A penetration test is done to evaluate the security of a computer system or network by simulating an attack by a malicious user / hacker. The process involves active exploitation of security vulnerabilities that may be present due to poor or improper system configuration, known and / or unknown hardware or software flaws, or operational weaknesses in process or design.

This analysis is carried out from the position of a potential attacker, to determine feasibility of an attack and the resulting business impact of a successful exploit. Usually this is presented with recommendations for mitigation or a technical solution.

About this workshop

This workshop gives an in-depth perspective of penetration testing approach and methodology that covers all modern infrastructure, operating systems and application environments.

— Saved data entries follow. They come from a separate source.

/-- **One thin annulus costs a factor `r`**: for a measurable event `S'` not involving sphere
`q.1`, `vol(wallClose q ∩ S' ∩ velBall V) ≤ (d r · vol B₁) · vol(S' ∩ velBall V)`
(`0 < ρ`, `0 ≤ r`, `ρ + r < 1/2`). [cite: GST2013, Lemma 4.1.2] -/
theorem volume_wallClose_inter_le (hρ0 : 0 < ρ) (hr : 0 ≤ r) (h : ρ + r < 1 / 2) (q : Fin N × ι)
    {S' : Set (Config N d (UnitAddTorus d))} (hS' : MeasurableSet S')
    (hinv : ∀ z y, z ∈ S' → update z q.1 y ∈ S') (V : ℝ) :
    volume (wallClose N ctr ρ r q ∩ S' ∩ velBall N d (UnitAddTorus d) V) ≤
      ENNReal.ofReal (Fintype.card d * r) * volume (Metric.ball (0 : EuclideanSpace ℝ d) 1) *
        volume (S' ∩ velBall N d (UnitAddTorus d) V) := by
  refine volume_inter_velBall_le_of_sections ((measurableSet_wallClose ctr ρ r q).inter hS') hS' q.1
    _ inter_subset_right hinv fun z _ => ?_
  have hsec : {y : UnitAddTorus d × EuclideanSpace ℝ d | update z q.1 y ∈ wallClose N ctr ρ r q ∩ S'} ⊆
      {x : UnitAddTorus d | ρ ≤ Torus.euclidDist x (ctr q.2) ∧ Torus.euclidDist x (ctr q.2) ≤ ρ + r} ×ˢ
        (univ : Set (EuclideanSpace ℝ d)) := by
    intro y hy
    have h1 := hy.1
    simp only [wallClose, mem_setOf_eq, update_self, Torus.norm_geometry_sepVec] at h1
    exact ⟨h1, mem_univ _⟩
  calc oneParticleMeasure d V {y | update z q.1 y ∈ wallClose N ctr ρ r q ∩ S'}
      ≤ oneParticleMeasure d V ({x : UnitAddTorus d | ρ ≤ Torus.euclidDist x (ctr q.2) ∧
          Torus.euclidDist x (ctr q.2) ≤ ρ + r} ×ˢ (univ : Set (EuclideanSpace ℝ d))) := measure_mono hsec
    _ = volume {x : UnitAddTorus d | ρ ≤ Torus.euclidDist x (ctr q.2) ∧ Torus.euclidDist x (ctr q.2) ≤ ρ + r} *
          oneParticleMeasure d V univ := oneParticleMeasure_prod_univ V _
    _ ≤ _ := by gcongr; exact Torus.volume_annulus_le hρ0 hr h (ctr q.2)

/-- **A close sphere–scatterer event is thin**: `vol(wallClose q ∩ velBall V) ≤ (d r vol B₁) vol(B̄_V)^N`. [cite: GST2013, Lemma 4.1.2] -/
theorem volume_wallClose_inter_velBall_le (hρ0 : 0 < ρ) (hr : 0 ≤ r) (h : ρ + r < 1 / 2) (q : Fin N × ι) (V : ℝ) :
    volume (wallClose N ctr ρ r q ∩ velBall N d (UnitAddTorus d) V) ≤
      ENNReal.ofReal (Fintype.card d * r) * volume (Metric.ball (0 : EuclideanSpace ℝ d) 1) *
        volume (Metric.closedBall (0 : EuclideanSpace ℝ d) V) ^ N := by
  have h1 := volume_wallClose_inter_le (ctr := ctr) hρ0 hr h q MeasurableSet.univ (fun _ _ _ => mem_univ _) V
  rw [inter_univ, univ_inter, volume_velBall] at h1
  exact h1

/-- **Two distinct close sphere–scatterer events with different spheres cost `r²`.** [cite: GST2013, Lemma 4.1.2] -/
theorem volume_wallClose_inter_wallClose_le (hρ0 : 0 < ρ) (hr : 0 ≤ r) (h : ρ + r < 1 / 2) {q q' : Fin N × ι}
    (hne : q.1 ≠ q'.1) (V : ℝ) :
    volume (wallClose N ctr ρ r q ∩ wallClose N ctr ρ r q' ∩ velBall N d (UnitAddTorus d) V) ≤
      (ENNReal.ofReal (Fintype.card d * r) * volume (Metric.ball (0 : EuclideanSpace ℝ d) 1)) ^ 2 *
        volume (Metric.closedBall (0 : EuclideanSpace ℝ d) V) ^ N := by
  calc volume (wallClose N ctr ρ r q ∩ wallClose N ctr ρ r q' ∩ velBall N d (UnitAddTorus d) V)
      ≤ ENNReal.ofReal (Fintype.card d * r) * volume (Metric.ball (0 : EuclideanSpace ℝ d) 1) *
          volume (wallClose N ctr ρ r q' ∩ velBall N d (UnitAddTorus d) V) :=
        volume_wallClose_inter_le hρ0 hr h q (measurableSet_wallClose ctr ρ r q')
          (fun z y hz => update_mem_wallClose hne y hz) V
    _ ≤ ENNReal.ofReal (Fintype.card d * r) * volume (Metric.ball (0 : EuclideanSpace ℝ d) 1) *
          (ENNReal.ofReal (Fintype.card d * r) * volume (Metric.ball (0 : EuclideanSpace ℝ d) 1) *
            volume (Metric.closedBall (0 : EuclideanSpace ℝ d) V) ^ N) := by
        gcongr; exact volume_wallClose_inter_velBall_le hρ0 hr h q' V
    _ = _ := by ring

/-- **A close sphere–scatterer event together with a close pair costs `r²`** (the pair has a
sphere other than the wall-close one, over whose position one integrates first). [cite: GST2013, Lemma 4.1.2] -/
theorem volume_wallClose_inter_closePair_le (hε : 0 < ε) (hρ0 : 0 < ρ) (hr : 0 ≤ r) (hεr : ε + r < 1 / 2)
    (hρr : ρ + r < 1 / 2) (q : Fin N × ι) {k l : Fin N} (hkl : k ≠ l) (V : ℝ) :
    volume (wallClose N ctr ρ r q ∩ closePair N d ε r k l ∩ velBall N d (UnitAddTorus d) V) ≤
      (ENNReal.ofReal (Fintype.card d * r) * volume (Metric.ball (0 : EuclideanSpace ℝ d) 1)) ^ 2 *
        volume (Metric.closedBall (0 : EuclideanSpace ℝ d) V) ^ N := by
  -- a vertex of the pair that is not the wall-close sphere
  obtain ⟨a, b, hab, ha, hset⟩ : ∃ a b : Fin N, a ≠ b ∧ a ≠ q.1 ∧ closePair N d ε r k l = closePair N d ε r a b := by
    by_cases hk : k = q.1
    · exact ⟨l, k, hkl.symm, fun h => hkl (hk.trans h.symm), closePair_comm ε r k l⟩
    · exact ⟨k, l, hkl, hk, rfl⟩
  rw [hset]
  calc volume (wallClose N ctr ρ r q ∩ closePair N d ε r a b ∩ velBall N d (UnitAddTorus d) V)
      = volume (closePair N d ε r a b ∩ wallClose N ctr ρ r q ∩ velBall N d (UnitAddTorus d) V) := by rw [inter_comm (wallClose N ctr ρ r q)]
    _ ≤ ENNReal.ofReal (Fintype.card d * r) * volume (Metric.ball (0 : EuclideanSpace ℝ d) 1) *
          volume (wallClose N ctr ρ r q ∩ velBall N d (UnitAddTorus d) V) :=
        volume_closePair_inter_le hε hr hεr hab (measurableSet_wallClose ctr ρ r q)
          (fun z y hz => update_mem_wallClose ha y hz) V
    _ ≤ ENNReal.ofReal (Fintype.card d * r) * volume (Metric.ball (0 : EuclideanSpace ℝ d) 1) *
          (ENNReal.ofReal (Fintype.card d * r) * volume (Metric.ball (0 : EuclideanSpace ℝ d) 1) *
            volume (Metric.closedBall (0 : EuclideanSpace ℝ d) V) ^ N) := by
        gcongr; exact volume_wallClose_inter_velBall_le hρ0 hr hρr q V
    _ = _ := by ring

/-- **Two close events of the same sphere with two separated scatterers are incompatible**:
if `2(ρ + r) < dist(c_k, c_l)` then `wallClose (i, k) ∩ wallClose (i, l) = ∅`. [folklore] -/
theorem wallClose_inter_wallClose_eq_empty {i : Fin N} {k l : ι}
    (hsep : 2 * (ρ + r) < Torus.euclidDist (ctr k) (ctr l)) :
    wallClose N ctr ρ r (i, k) ∩ wallClose N ctr ρ r (i, l) = ∅ := by
  ext z
  simp only [wallClose, mem_inter_iff, mem_setOf_eq, mem_empty_iff_false, iff_false, not_and, and_imp,
    Torus.norm_geometry_sepVec]
  intro _ h1 _ h2
  have htri := Torus.euclidDist_triangle (ctr k) (z i).1 (ctr l)
  have e1 : Torus.euclidDist (ctr k) (z i).1 = Torus.euclidDist (z i).1 (ctr k) := Torus.euclidDist_comm _ _
  linarith

/-! ## Null sphere–scatterer events: contact and grazing -/

/-- **Sphere-on-scatterer configurations are null**: `vol {z | ‖x_i - c‖_{T^d} = ρ} = 0` for `ρ ≠ 0`. [folklore] -/
theorem volume_setOf_norm_sepVec_point_eq (hρ0 : ρ ≠ 0) (i : Fin N) (c : UnitAddTorus d) :
    volume {z : Config N d (UnitAddTorus d) | ‖(Torus.geometry d).sepVec (z i).1 c‖ = ρ} = 0 := by
  have hmeas : MeasurableSet {z : Config N d (UnitAddTorus d) | ‖(Torus.geometry d).sepVec (z i).1 c‖ = ρ} :=
    measurableSet_eq_fun (measurable_norm_sepVec_point i c) measurable_const
  refine volume_eq_zero_of_sections hmeas i fun z => ?_
  have hsec : {y : UnitAddTorus d × EuclideanSpace ℝ d | update z i y ∈
      {z : Config N d (UnitAddTorus d) | ‖(Torus.geometry d).sepVec (z i).1 c‖ = ρ}} =
      {x : UnitAddTorus d | Torus.euclidDist x c = ρ} ×ˢ (univ : Set (EuclideanSpace ℝ d)) := by
    ext y
    simp only [mem_setOf_eq, update_self, Torus.norm_geometry_sepVec, mem_prod, mem_univ, and_true]
  rw [hsec, Measure.volume_eq_prod, Measure.prod_prod, Torus.volume_euclidDist_eq hρ0, zero_mul]

/-- **Grazing sphere–scatterer motions are null**: for `ρ ≠ 0`, the configurations whose sphere
`i` has nonzero velocity and whose free motion relative to the centre `c` has vanishing
discriminant form a null set. [cite: GST2013, §4.1 p. 19] -/
theorem volume_setOf_pairDisc_sepVec_point_eq_zero (hρ0 : ρ ≠ 0) (i : Fin N) (c : UnitAddTorus d) :
    volume {z : Config N d (UnitAddTorus d) |
      pairDisc ρ ((Torus.geometry d).sepVec (z i).1 c) (z i).2 = 0 ∧ (z i).2 ≠ 0} = 0 := by
  have hdisc : Measurable fun p : EuclideanSpace ℝ d × EuclideanSpace ℝ d => pairDisc ρ p.1 p.2 := by
    have : Continuous fun p : EuclideanSpace ℝ d × EuclideanSpace ℝ d => pairDisc ρ p.1 p.2 := by
      unfold pairDisc; fun_prop
    exact this.measurable
  have hmeas : MeasurableSet {z : Config N d (UnitAddTorus d) |
      pairDisc ρ ((Torus.geometry d).sepVec (z i).1 c) (z i).2 = 0 ∧ (z i).2 ≠ 0} := by
    have hm1 : Measurable fun z : Config N d (UnitAddTorus d) => (Torus.geometry d).sepVec (z i).1 c :=
      Torus.measurable_geometry_sepVec.comp ((measurable_pi_apply i).fst.prodMk measurable_const)
    have hm2 : Measurable fun z : Config N d (UnitAddTorus d) => (z i).2 := (measurable_pi_apply i).snd
    exact (measurableSet_eq_fun (hdisc.comp (hm1.prodMk hm2)) measurable_const).inter
      (measurableSet_eq_fun hm2 measurable_const).compl
  refine volume_eq_zero_of_sections hmeas i fun z => ?_
  have hT' : {y : UnitAddTorus d × EuclideanSpace ℝ d | update z i y ∈
      {z : Config N d (UnitAddTorus d) | pairDisc ρ ((Torus.geometry d).sepVec (z i).1 c) (z i).2 = 0 ∧ (z i).2 ≠ 0}} =
      {y : UnitAddTorus d × EuclideanSpace ℝ d | pairDisc ρ (Torus.reprSym (y.1 - c)) y.2 = 0 ∧ y.2 ≠ 0} := by
    ext y
    simp only [mem_setOf_eq, update_self, Torus.geometry_sepVec]
  have hTm : MeasurableSet {y : UnitAddTorus d × EuclideanSpace ℝ d | pairDisc ρ (Torus.reprSym (y.1 - c)) y.2 = 0 ∧ y.2 ≠ 0} :=
    (measurableSet_eq_fun (hdisc.comp ((Torus.measurable_reprSym.comp (measurable_fst.sub_const _)).prodMk
      measurable_snd)) measurable_const).inter (measurableSet_eq_fun measurable_snd measurable_const).compl
  rw [hT', Measure.volume_eq_prod, Measure.prod_apply_symm hTm]
  refine (lintegral_congr fun v => ?_).trans lintegral_zero
  change volume ((fun x : UnitAddTorus d => (x, v)) ⁻¹' _) = 0
  by_cases hv : v = 0
  · have : (fun x : UnitAddTorus d => (x, v)) ⁻¹' {y : UnitAddTorus d × EuclideanSpace ℝ d |
        pairDisc ρ (Torus.reprSym (y.1 - c)) y.2 = 0 ∧ y.2 ≠ 0} = ∅ := by
      ext x
      simp only [mem_preimage, mem_setOf_eq, hv, ne_eq, not_true_eq_false, and_false, mem_empty_iff_false]
    rw [this, measure_empty]
  · have hset : (fun x : UnitAddTorus d => (x, v)) ⁻¹' {y : UnitAddTorus d × EuclideanSpace ℝ d |
        pairDisc ρ (Torus.reprSym (y.1 - c)) y.2 = 0 ∧ y.2 ≠ 0} =
        {x : UnitAddTorus d | Torus.reprSym (x - c) ∈ {n : EuclideanSpace ℝ d | pairDisc ρ n v = 0}} := by
      ext x
      simp only [mem_preimage, mem_setOf_eq, ne_eq, hv, not_false_eq_true, and_true]
    have hZ : MeasurableSet {n : EuclideanSpace ℝ d | pairDisc ρ n v = 0} := by
      have hc : Continuous fun n : EuclideanSpace ℝ d => pairDisc ρ n v := by unfold pairDisc; fun_prop
      exact measurableSet_eq_fun hc.measurable measurable_const
    rw [hset]
    exact (Torus.volume_reprSym_sub_mem (d := d) c hZ).trans (measure_mono_null inter_subset_left (volume_setOf_pairDisc_eq_zero hρ0 hv))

This workshop is designed to teach security professionals the tools and techniques required to perform comprehensive information security assessment.

Participants will learn how to design, secure and test networks to protect their organization from the threats hackers and crackers pose. This workshop will help participants to effectively identify and mitigate risks to the security of their organization s infrastructure.

This 40 hour highly interactive workshop will help participants have hands on understanding and experience in Security Assessment.

A proper understanding of Security Assessment is an important requirement to analyze the integrity of the IT infrastructure.

Expertise in security assessment is an absolute requirement for a career in information security management and could be followed by management level certifications like CISA, CISSP, CISM, CRISC and ISO 27001.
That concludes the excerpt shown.